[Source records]
--- START ---
import Summits.Ventures.HodgeRepro.DihedralQuad

/-!
# The dihedral rectangle: `k` even is EMPTY, and the threshold `8k` is SHARP — a kernel iff

Blind re-derivation cell `pub-hodge-repro`, seat `p1` (gen 11).  The two remaining halves of route-2 g30's
«Theorem A» (INBOX L1130) for the dihedral rectangle `Φ, Φs, Φt, Φ(st)` (`s, t` involutions, `st` of order `2k`,
`(st)^k = c`):

* `rmul_s_eq_smul_of_even` — `k` EVEN: EVERY `SumTwo` quadruple has `Φs = c • Φ` (a conjugate pair), in any `G`;
* `eight_mul_le_card_of_dihedralQuad` — a `SumTwo` quadruple without a conjugate pair forces `8k ≤ |G|`;
* `exists_dihedralQuad_iff` — for `k ≥ 3` odd the mechanism exists IFF `8k ≤ |G|`.

Everything rests on the ROW SUMS `S(x) = 1_Φ(x) + 1_Φ(xs)` over the `s`-cosets: `S(xs) = S(x)`, the local `SumTwo`
at `x` reads `S(x) + S(xt) = 2`, hence `S(x) + S(x · st) = 2` (`rowS_add_rowS_mul_st`), so `S` has period `2` along
every `⟨st⟩`-orbit (`rowS_mul_pow_two`); the CM condition reads `S(xc) = 2 − S(x)` (`rowS_mul_conj`).  For `k` even
`S(x · (st)^k) = S(x)` and `= 2 − S(x)` force `S ≡ 1`, i.e. `1_Φ(xs) = 1 − 1_Φ(x) = 1_Φ(xc)`: `Φs = c • Φ`.  Below
`8k` Lagrange makes `G = ⟨s, t⟩ = D_{2k}` (the injective `dihedralRectHom`), every `x` is `(st)^a` or `(st)^a s`, and
`T(a) = S((st)^a)` satisfies `T(a) + T(a+1) = 2`: either `T ≡ 1` (then `Φs = c • Φ` as before) or `T` alternates
between `0` and `2` (then `1_Φ((st)^a) = 1_Φ((st)^a s) = [T(a) = 2]` and `Φ(st) = c • Φ`, because `k + 1` is even).
-/

set_option autoImplicit false

open Finset DihedralGroup
open scoped Pointwise

namespace HodgeRepro.CosetQuad

variable {G : Type*} [Group G] [DecidableEq G]

/-! ### Row sums over the `s`-cosets -/

omit [DecidableEq G] in
/-- `toNat ≤ 1`. -/
theorem toNat_le_one_dih (b : Bool) : b.toNat ≤ 1 := by cases b <;> decide

/-- The row sum `S(x) = 1_Φ(x) + 1_Φ(xs)`. -/
def rowS (Φ : Finset G) (s x : G) : ℕ := (decide (x ∈ Φ)).toNat + (decide (x * s ∈ Φ)).toNat

/-- `S ≤ 2`. -/
theorem rowS_le_two (Φ : Finset G) (s x : G) : rowS Φ s x ≤ 2 := by
  unfold rowS
  have := toNat_le_one_dih (decide (x ∈ Φ))
  have := toNat_le_one_dih (decide (x * s ∈ Φ))
  omega

/-- `S(xs) = S(x)`. -/
theorem rowS_mul_s (Φ : Finset G) {s : G} (hs : s * s = 1) (x : G) : rowS Φ s (x * s) = rowS Φ s x := by
  unfold rowS
  rw [mul_assoc, hs, mul_one, add_comm]

/-- The local `SumTwo` of the dihedral quadruple at `x`: `S(x) + S(xt) = 2`. -/
theorem rowS_add_rowS_mul_t {Φ : Finset G} {s t : G} (hs : s * s = 1) (ht : t * t = 1)
    (hst : SumTwo ![Φ, rmul Φ s, rmul Φ t, rmul Φ (s * t)]) (x : G) :
    rowS Φ s x + rowS Φ s (x * t) = 2 := by
  have h := hst x
  have hv : (univ.filter fun j : Fin 4 => x ∈ ![Φ, rmul Φ s, rmul Φ t, rmul Φ (s * t)] j) =
      univ.filter fun j : Fin 4 => ![decide (x ∈ Φ), decide (x * s ∈ Φ), decide (x * t ∈ Φ),
        decide (x * t * s ∈ Φ)] j = true := by
    apply Finset.filter_congr
    intro j _
    fin_cases j
    · show x ∈ Φ ↔ decide (x ∈ Φ) = true
      rw [decide_eq_true_iff]
    · show x ∈ rmul Φ s ↔ decide (x * s ∈ Φ) = true
      rw [decide_eq_true_iff, mem_rmul, inv_eq_of_mul_eq_one_right hs]
    · show x ∈ rmul Φ t ↔ decide (x * t ∈ Φ) = true
      rw [decide_eq_true_iff, mem_rmul, inv_eq_of_mul_eq_one_right ht]
    · show x ∈ rmul Φ (s * t) ↔ decide (x * t * s ∈ Φ) = true
      rw [decide_eq_true_iff, mem_rmul, inv_mul_involutions hs ht, mul_assoc]
  rw [hv, card_filter_vec_eq_two_iff] at h
  unfold rowS
  omega

/-- `S(x) + S(x · st) = 2`. -/
theorem rowS_add_rowS_mul_st {Φ : Finset G} {s t : G} (hs : s * s = 1) (ht : t * t = 1)
    (hst : SumTwo ![Φ, rmul Φ s, rmul Φ t, rmul Φ (s * t)]) (x : G) :
    rowS Φ s x + rowS Φ s (x * (s * t)) = 2 := by
  have h := rowS_add_rowS_mul_t hs ht hst (x * s)
  rwa [rowS_mul_s Φ hs, mul_assoc] at h

/-- The CM condition in row-sum form: `S(xc) + S(x) = 2`. -/
theorem rowS_mul_conj {Φ : Finset G} {c : G} (hc : IsComplexConj c) (hΦ : IsCMType c Φ) (s x : G) :
    rowS Φ s (x * c) + rowS Φ s x = 2 := by
  unfold rowS
  have e1 : decide (x * c ∈ Φ) = !decide (x ∈ Φ) := by
    rw [← decide_not]; exact decide_eq_decide.mpr (by rw [← hc.comm]; exact hΦ.conj_mem_iff x)
  have e2 : decide (x * c * s ∈ Φ) = !decide (x * s ∈ Φ) := by
    rw [← decide_not]
    exact decide_eq_decide.mpr (by
      rw [mul_assoc, hc.comm s, ← mul_assoc, ← hc.comm (x * s)]; exact hΦ.conj_mem_iff (x * s))
  rw [e1, e2]
  have := toNat_not_add (decide (x ∈ Φ))
  have := toNat_not_add (decide (x * s ∈ Φ))
  omega

/-- Period `2` along the `⟨st⟩`-orbits: `S(x · (st)^(2m)) = S(x)`. -/
theorem rowS_mul_pow_two {Φ : Finset G} {s t : G} (hs : s * s = 1) (ht : t * t = 1)
    (hst : SumTwo ![Φ, rmul Φ s, rmul Φ t, rmul Φ (s * t)]) (x : G) (m : ℕ) :
    rowS Φ s (x * (s * t) ^ (2 * m)) = rowS Φ s x := by
  induction m with
  | zero => rw [mul_zero, pow_zero, mul_one]
  | succ n ih =>
    have h1 := rowS_add_rowS_mul_st hs ht hst (x * (s * t) ^ (2 * n))
    have h2 := rowS_add_rowS_mul_st hs ht hst (x * (s * t) ^ (2 * n) * (s * t))
    have e : x * (s * t) ^ (2 * (n + 1)) = x * (s * t) ^ (2 * n) * (s * t) * (s * t) := by
      rw [show 2 * (n + 1) = 2 * n + 1 + 1 by ring]; simp only [pow_succ, mul_assoc]
    rw [e]
    omega

/-- `S ≡ 1` gives the conjugate pair `Φs = c • Φ`. -/
theorem rmul_s_eq_smul_of_rowS {Φ : Finset G} {c : G} (hc : IsComplexConj c) (hΦ : IsCMType c Φ)
    {s : G} (hs : s * s = 1) (hS : ∀ x, rowS Φ s x = 1) : rmul Φ s = c • Φ := by
  ext y
  rw [mem_rmul, hc.mem_smul_iff, inv_eq_of_mul_eq_one_right hs, hΦ.conj_mem_iff]
  have h := eq_not_of_toNat_add_eq_one (hS y)
  rw [Bool.eq_iff_iff, decide_eq_true_iff', not_decide_eq_true_iff] at h
  exact h

/-- **`k` even is empty.**  For involutions `s, t` with `(st)^k = c`, `k` EVEN, every `SumTwo` quadruple
`Φ, Φs, Φt, Φ(st)` of a CM type has `Φs = c • Φ`. -/
theorem rmul_s_eq_smul_of_even {Φ : Finset G} {c : G} (hc : IsComplexConj c) (hΦ : IsCMType c Φ)
    {s t : G} (hs : s * s = 1) (ht : t * t = 1) {k : ℕ} (hck : (s * t) ^ k = c) (hk : Even k)
    (hst : SumTwo ![Φ, rmul Φ s, rmul Φ t, rmul Φ (s * t)]) : rmul Φ s = c • Φ := by
  obtain ⟨m, hm⟩ := hk
  apply rmul_s_eq_smul_of_rowS hc hΦ hs
  intro x
  have h1 := rowS_mul_conj hc hΦ s x
  have h2 := rowS_mul_pow_two hs ht hst x m
  rw [show 2 * m = k by omega, hck] at h2
  omega

/-! ### Below `8k`: the threshold -/

omit [DecidableEq G] in
/-- `s (st)^m = (ts)^m s` for an involution `s`. -/
theorem mul_pow_left_eq {s : G} (hs : s * s = 1) (t : G) (m : ℕ) :
    s * (s * t) ^ m = (t * s) ^ m * s := by
  induction m with
  | zero => rw [pow_zero, pow_zero, one_mul, mul_one]
  | succ n ih =>
    rw [pow_succ, ← mul_assoc, ih, pow_succ, mul_assoc, mul_assoc, ← mul_assoc s s t, hs, one_mul,
      mul_assoc t s s, hs, mul_one]

omit [DecidableEq G] in
/-- `s (st)^m = (st)^(2k − m) s` for `m ≤ 2k` when `(st)^(2k) = 1`. -/
theorem mul_pow_eq_pow_sub {s t : G} (hs : s * s = 1) (ht : t * t = 1) {n m : ℕ}
    (hn : (s * t) ^ n = 1) (hm : m ≤ n) : s * (s * t) ^ m = (s * t) ^ (n - m) * s := by
  rw [mul_pow_left_eq hs, ← inv_mul_involutions hs ht, inv_pow]
  congr 1
  apply inv_eq_of_mul_eq_one_right
  rw [← pow_add, Nat.add_sub_cancel' hm, hn]

omit [DecidableEq G] in
/-- `(st)^b (ts) = (st)^(b−1)` for `b ≥ 1`. -/
theorem pow_mul_ts {s t : G} (hs : s * s = 1) (ht : t * t = 1) {b : ℕ} (hb : 1 ≤ b) :
    (s * t) ^ b * (t * s) = (s * t) ^ (b - 1) := by
  obtain ⟨b', rfl⟩ : ∃ b', b = b' + 1 := ⟨b - 1, by omega⟩
  rw [Nat.add_sub_cancel, pow_succ, mul_assoc, show s * t * (t * s) = 1 by
    rw [mul_assoc, ← mul_assoc t, ht, one_mul, hs], mul_one]

omit [DecidableEq G] in
/-- `(st)^b s (ts) = (st)^(b+1) s`. -/
theorem pow_mul_s_mul_ts {s t : G} (b : ℕ) : (s * t) ^ b * s * (t * s) = (s * t) ^ (b + 1) * s := by
  rw [pow_succ]; group

/-- In the alternating case (`S ∈ {0, 2}` along the orbit) membership is the value `2`. -/
theorem mem_iff_rowS_eq_two {Φ : Finset G} {s x : G} (h : rowS Φ s x ≠ 1) :
    (x ∈ Φ ↔ rowS Φ s x = 2) ∧ (x * s ∈ Φ ↔ rowS Φ s x = 2) := by
  unfold rowS at *
  by_cases hx : x ∈ Φ <;> by_cases hxs : x * s ∈ Φ <;> simp [hx, hxs] at h ⊢

/-- **The threshold.**  A dihedral quadruple `Φ, Φs, Φt, Φ(st)` (`s, t` involutions, `st` of order `2k`,
`k ≥ 3`, `(st)^k = c`) that is `SumTwo` without a conjugate pair forces `8k ≤ |G|`. -/
theorem eight_mul_le_card_of_dihedralQuad [Fintype G] {k : ℕ} {c : G} (hc : IsComplexConj c) {s t : G}
    (hs : s * s = 1) (ht : t * t = 1) (hord : orderOf (s * t) = 2 * k) (hk : 3 ≤ k) (hck : (s * t) ^ k = c)
    {Φ : Finset G} (hΦ : IsCMType c Φ) (hst : SumTwo ![Φ, rmul Φ s, rmul Φ t, rmul Φ (s * t)])
    (hnc : ∀ i j : Fin 4, ![Φ, rmul Φ s, rmul Φ t, rmul Φ (s * t)] j ≠
      c • ![Φ, rmul Φ s, rmul Φ t, rmul Φ (s * t)] i) : 8 * k ≤ Fintype.card G := by
  haveI : NeZero k := ⟨by omega⟩
  have hpow : (s * t) ^ (2 * k) = 1 := by rw [← hord]; exact pow_orderOf_eq_one _
  set ψ := dihedralRectHom k s t hs ht hpow with hψdef
  have hψ : Function.Injective ψ := dihedralRectHom_injective k hs ht hpow hord hk
  -- Lagrange: `4k ∣ |G|`
  have hdvd : 4 * k ∣ Fintype.card G := by
    have h := Subgroup.card_subgroup_dvd_card ψ.range
    rw [← Nat.card_congr (MonoidHom.ofInjective hψ).toEquiv, Nat.card_eq_fintype_card,
      Nat.card_eq_fintype_card, card_PD] at h
    exact h
  by_contra hlt
  rw [not_le] at hlt
  have hcard : Fintype.card G = 4 * k := by
    obtain ⟨m, hm⟩ := hdvd
    have hpos : 0 < Fintype.card G := Fintype.card_pos
    have : m = 1 := by
      rcases Nat.lt_or_ge m 2 with h | h
      · interval_cases m
        · omega
        · rfl
      · have h2 : 4 * k * 2 ≤ 4 * k * m := Nat.mul_le_mul_left (4 * k) h
        omega
    rw [hm, this, mul_one]
  have hbij : Function.Bijective ψ :=
    (Fintype.bijective_iff_injective_and_card ψ).2 ⟨hψ, by rw [card_PD, hcard]⟩
  -- every element is `(st)^a` or `(st)^a s`, with `a ≥ 1` at will
  have hsurj : ∀ x : G, ∃ a : ℕ, 1 ≤ a ∧ (x = (s * t) ^ a ∨ x = (s * t) ^ a * s) := by
    intro x
    obtain ⟨p, rfl⟩ := hbij.2 x
    have hsh : ∀ a : ℕ, (s * t) ^ a = (s * t) ^ (a + 2 * k) := fun a => by
      rw [pow_add, hpow, mul_one]
    cases p with
    | r i =>
      refine ⟨i.val + 2 * k, by omega, Or.inl ?_⟩
      rw [hψdef, dihedralRectHom_r, hsh]
    | sr i =>
      refine ⟨2 * k - i.val + 2 * k, by omega, Or.inr ?_⟩
      rw [hψdef, dihedralRectHom_sr, mul_pow_eq_pow_sub hs ht hpow (le_of_lt (ZMod.val_lt i)), hsh]
  -- the orbit values `T(a) = S((st)^a)`
  set T : ℕ → ℕ := fun a => rowS Φ s ((s * t) ^ a) with hT
  have hT2 : ∀ a, T a ≤ 2 := fun a => rowS_le_two Φ s _
  have hTs : ∀ a, rowS Φ s ((s * t) ^ a * s) = T a := fun a => rowS_mul_s Φ hs _
  have hTsucc : ∀ a, T a + T (a + 1) = 2 := fun a => by
    have := rowS_add_rowS_mul_st hs ht hst ((s * t) ^ a)
    rwa [← pow_succ] at this
  have hTk : ∀ a, T (a + k) + T a = 2 := fun a => by
    have := rowS_mul_conj hc hΦ s ((s * t) ^ a)
    rwa [← hck, ← pow_add] at this
  by_cases hT0 : T 0 = 1
  · -- `T ≡ 1`, hence `S ≡ 1` on `G`: the pair `(0, 1)`
    have hT1 : ∀ a, T a = 1 := by
      intro a
      induction a with
      | zero => exact hT0
      | succ n ih => have := hTsucc n; omega
    have hS : ∀ x, rowS Φ s x = 1 := by
      intro x
      obtain ⟨a, _, rfl | rfl⟩ := hsurj x
      · exact hT1 a
      · rw [hTs]; exact hT1 a
    exact hnc 0 1 (rmul_s_eq_smul_of_rowS hc hΦ hs hS)
  · -- `T` alternates between `0` and `2`: the pair `(0, 3)`
    have hper : ∀ a, T (a + 2) = T a := fun a => by
      have h1 := hTsucc a; have h2 := hTsucc (a + 1)
      rw [show a + 1 + 1 = a + 2 by ring] at h2
      omega
    have hper2 : ∀ a m, T (a + 2 * m) = T a := by
      intro a m
      induction m with
      | zero => rw [mul_zero, add_zero]
      | succ n ih => rw [show a + 2 * (n + 1) = a + 2 * n + 2 by ring, hper, ih]
    have hne1 : ∀ a, T a ≠ 1 := by
      intro a
      rcases Nat.even_or_odd a with ⟨m, hm⟩ | ⟨m, hm⟩
      · rw [hm, ← two_mul, show 2 * m = 0 + 2 * m by ring, hper2]; exact hT0
      · rw [hm, show 2 * m + 1 = 1 + 2 * m by ring, hper2]
        have h1 := hTsucc 0
        rw [zero_add] at h1
        have := hT2 0; have := hT2 1; omega
    have hodd : Odd k := by
      by_contra hev
      rw [Nat.not_odd_iff_even] at hev
      obtain ⟨m, hm⟩ := hev
      have h1 := hTk 0
      rw [zero_add, hm, ← two_mul, show 2 * m = 0 + 2 * m by ring, hper2] at h1
      have := hne1 0; omega
    obtain ⟨m, hm⟩ := hodd
    have hkey : ∀ b, 1 ≤ b → T (b - 1) = T (b + k) := by
      intro b hb
      rw [show b + k = (b - 1) + 2 * (m + 1) by omega, hper2]
    have hkey' : ∀ b, T (b + 1) = T (b + k) := by
      intro b
      rw [show b + k = (b + 1) + 2 * m by omega, hper2]
    -- `Φ(st) = c • Φ`
    apply hnc 0 3
    show rmul Φ (s * t) = c • Φ
    ext y
    rw [mem_rmul, hc.mem_smul_iff, inv_mul_involutions hs ht, hc.comm]
    obtain ⟨b, hb, rfl | rfl⟩ := hsurj y
    · rw [pow_mul_ts hs ht hb, ← hck, ← pow_add]
      have e1 := (mem_iff_rowS_eq_two (s := s) (hne1 (b - 1))).1
      have e2 := (mem_iff_rowS_eq_two (s := s) (hne1 (b + k))).1
      rw [e1, e2]
      show T (b - 1) = 2 ↔ T (b + k) = 2
      rw [hkey b hb]
    · rw [pow_mul_s_mul_ts, mul_assoc ((s * t) ^ b) s c, ← hc.comm, ← mul_assoc, ← hck, ← pow_add]
      have e1 := (mem_iff_rowS_eq_two (s := s) (hne1 (b + 1))).2
      have e2 := (mem_iff_rowS_eq_two (s := s) (hne1 (b + k))).2
      rw [e1, e2]
      show T (b + 1) = 2 ↔ T (b + k) = 2
      rw [hkey' b]

/-- **The dihedral criterion.**  Involutions `s, t` with `st` of order `2k` (`k ≥ 3` odd) and `(st)^k = c`:
a CM type whose twists `Φ, Φs, Φt, Φ(st)` are `SumTwo` without a conjugate pair exists IFF `8k ≤ |G|`. -/
theorem exists_dihedralQuad_iff [Fintype G] {k : ℕ} {c : G} (hc : IsComplexConj c) {s t : G}
    (hs : s * s = 1) (ht : t * t = 1) (hord : orderOf (s * t) = 2 * k) (hk : 3 ≤ k) (hodd : Odd k)
    (hck : (s * t) ^ k = c) :
    (∃ Φ : Finset G, IsCMType c Φ ∧ SumTwo ![Φ, rmul Φ s, rmul Φ t, rmul Φ (s * t)] ∧
      ∀ i j : Fin 4, ![Φ, rmul Φ s, rmul Φ t, rmul Φ (s * t)] j ≠
        c • ![Φ, rmul Φ s, rmul Φ t, rmul Φ (s * t)] i) ↔ 8 * k ≤ Fintype.card G :=
  ⟨fun ⟨_, hΦ, hst, hnc⟩ => eight_mul_le_card_of_dihedralQuad hc hs ht hord hk hck hΦ hst hnc,
    fun h => exists_dihedralQuad hc hs ht hord hk hodd hck h⟩

end HodgeRepro.CosetQuad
--- END ---
Your instructions>
Write down how many lines of the data above contain the string "alternates", and include nothing besides that number.

Response below>
2